Features

Continuing Professional Development: All about attitudes

Integrated working allows children's centres to offer a one-stop shop, explains Karen Faux.

With the children's centre programme now in its final phase, strategies on integrated working are becoming more clearly defined. The NDNA's workshop - An approach to integrated working - aims to help professionals embed integrated working into their settings.

Patricia Hanson, the NDNA's director of strategic partnerships and development, says, 'The workshop was originally rolled out during the first phase of children's centre development. At that time many people found they had a children's centre role bolted on to their existing job and needed to access some quick techniques.

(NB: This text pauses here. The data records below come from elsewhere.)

/-
Copyright (c) 2026 the pub-hodgecm-mathlib formalisation cell (harness21).  Prover seat hodgecm-mathlib-A-p19 (g27), 2026-09-02.  Road «S3-tree»∕«S3-ram» (LEAD F0P3a-plan (g12)
T11-41∕T11-52; owner p06 (g15)), row (e2) «P-2-ram», organ «(D2-β)-ram, part D: THE BASE NORM DICTIONARY OF A TAME-RAMIFIED QUADRATIC PLACE IN VALUATION CURRENCY» — the
base-field hypotheses (`hsres hdres hsqF hU1F hnormF hprinc hdnn hvalF hfixval`) of ★ `UnramifiedQuadraticDictionaryNorms` ∕ ★ `UnramifiedQuadraticNormTransferTypeB` ∕
`…TypeA` DISCHARGED at a ramified non-split place from ★ `RamifiedPlaceUnitNorms` (U1)–(U3) and ★ `RamifiedPlaceAntiFixedUniformizer`.
-/
import Literature.NumberTheory.LocalFields.RamifiedPlaceUnitNorms             -- ★ p846833 (U1) criterion, (U2) the non-norm unit `η`, (U3) the dichotomy, `valued_eq_one_of_mul_…`
import Literature.NumberTheory.Automorphic.RamifiedPlaceAntiFixedUniformizer   -- ★ anti-fixed uniformiser `ϖ`, `odd_log_valued_of_galAdicCompletionMap_eq_neg`; brings ★ `valued_galAdicCompletionMap_sub_lt_one_of_ramified`
import HarnessLib

/-!
# The norm dictionary of a tamely ramified quadratic place in valuation currency (Serre, *Local Fields* V §3 Prop. 5, Cor. 2; Neukirch V (1.2))

Topic `NumberTheory/LocalFields`; namespace `Literature.NumberTheory.LocalFields.RamifiedPlaceNormDictionary`.  THEOREMS ONLY (no definition, no instance, no notation, no named
fact, no `sorry`); kernel lane `--supports stmt-HodgeConjecture-24833`.  Cell `pub/hodgecm-mathlib` (D-0151), crux H413; road «S3-tree», seeding wave «S3-ram», row (e2) «P-2-ram»;
organ **«(D2-β)-ram, part D»** (this seat).  Frame: `E ∕ F` a quadratic extension of number fields, `c ≠ 1`, `w ∣ v` with `c • w = w`, RAMIFIED (`e(w|v) ≠ 1`) and TAME (`|2|_w = 1`);
`σ := σ_w = galAdicCompletionMap c hw` on `E_w`.  The abstract base hypotheses of the (D2-β)-ram dictionaries (stated there for an involution `s` of a local field `F_v` with a
fixed non-square-residue unit `d` and an anti-fixed `ϖ`) are facts of `(E_w, σ_w, η, ϖ)` with `η` the fixed non-norm unit of ★ (U2) `exists_fixed_unit_not_norm_of_ramified` and
`ϖ` the anti-fixed uniformiser of ★ `exists_uniformizer_galAdicCompletionMap_eq_neg_of_ramified`:

* §1 residues in valuation currency: **`isSquare_residue_iff_exists_valued_sub_sq_lt_one`** (`ū ∈ 𝓀²  ↔ ∃ r ∈ 𝒪, |u − r²| < 1`), hence `hdres` for `η`
  (**`not_valued_sub_sq_lt_one_of_not_isSquare_residue`**).
* §2 units: **`exists_mul_galAdicCompletionMap_eq_iff_exists_valued_sub_sq_lt_one_of_ramified`** (`hU1F`, from (U1)), **`exists_valued_sub_sq_lt_one_or_of_ramified`** (`hsqF`:
  every unit is residually `r²` or `r²η`, from (U3) applied to the fixed unit `(g + σg)∕2 ≡ g`), **`exists_mul_galAdicCompletionMap_eq_of_valued_sub_one_lt_one_of_ramified`**
  (`hprinc`: fixed principal units are norms).
* §3 valuations: **`even_log_valued_of_galAdicCompletionMap_eq_of_ramified`** (fixed ⇒ even order, from ★ odd-order of anti-fixed applied to `p·ϖ`),
  **`exists_valued_eq_zpow_two_mul_of_galAdicCompletionMap_eq_of_ramified`** (`hvalF`: `|p| = |ϖ|^{2k}`), **`exists_valued_eq_zpow_two_mul_add_one_of_galAdicCompletionMap_eq_neg_of_ramified`**
  (anti-fixed: `|q| = |ϖ|^{2k+1}`), **`valued_ne_of_galAdicCompletionMap_eq_of_eq_neg_of_ramified`** (`hfixval`).
* §4 the non-zero fixed elements: **`exists_mul_galAdicCompletionMap_mul_eq_one_or_eq_of_ramified`** (`hnormF`: `f ≠ 0` fixed ⇒ `∃ z, z·σz·f ∈ {1, η}`, via `f·(ϖσϖ)^j` a fixed unit and
  (U3)).  HONEST LABEL: HC_CM is proved only modulo the 2 remaining named inputs (hLiu418 24832, h413 24833) until rung 0 closes; local algebra, count-neutral.

## References
* [SerreLocalFields1979] J.-P. Serre, *Local Fields*, GTM 67 (1979): Ch. V §3 Prop. 5 and Cor. 2 (tamely ramified quadratic: `F^× ∕ N E^×` of order `2`, units: residue squares),
  Ch. IV §2 Prop. 5, Ch. II §4 Prop. 7.
* [Neukirch1999] J. Neukirch, *Algebraic Number Theory*, Grundlehren 322 (1999): Ch. V (1.2), Ch. II (4.3).
-/

set_option autoImplicit false

noncomputable section

open NumberField IsDedekindDomain ValuativeRel
open scoped ValuativeRel
open Literature.NumberTheory.Automorphic Literature.NumberTheory.Automorphic.UnitaryGroup
open Literature.NumberTheory.LocalFields.RamifiedPlaceUnitNorms
open Literature.NumberTheory.Automorphic.Liu2021.LemD1IndexedNonVacuityRamifiedConverse (valued_galAdicCompletionMap_sub_lt_one_of_ramified)

namespace Literature.NumberTheory.LocalFields.RamifiedPlaceNormDictionary

variable {F : Type} (E : Type) [Field F] [NumberField F] [Field E] [NumberField E] [Algebra F E] [Algebra.IsQuadraticExtension F E]
  (c : E ≃ₐ[F] E) (hc : c ≠ 1) (v : HeightOneSpectrum (𝓞 F)) (w : PlacesOver E v) (hw : c • w.1 = w.1)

'These days there is greater recognition of the need to establish the right attitudes and our workshops provide the opportunity for a rich exchange of experiences and good working models.'

Ms Hanson says that the workshop facilitator tries to establish a shared idea of what an integrated service means.

'Parents need to feel that they are getting a one-stop shop. Embedding a high quality of service can come down to all staff greeting parents in a similarly appropriate way and being in a position to provide them with the information they need.'

There is a lot to keep up with in integrated working, as policies are constantly involving. For example, CWDC has just refreshed its guidance for the Common Assessment Framework, the standard process for assessing a child or young person's additional needs.

Ms Hanson says, 'Depending on whether attendees are a private nursery manager, children's centre worker or head teacher, they will have a different experience of integrated working; it is good to hear different views.

'The facilitator of the workshop is there to organise the dialogue taking place but not to control it. Recent sessions highlight that some practitioners are not entirely comfortable with the way things are being done, while at the same time there are plenty of examples of strategies which are effective.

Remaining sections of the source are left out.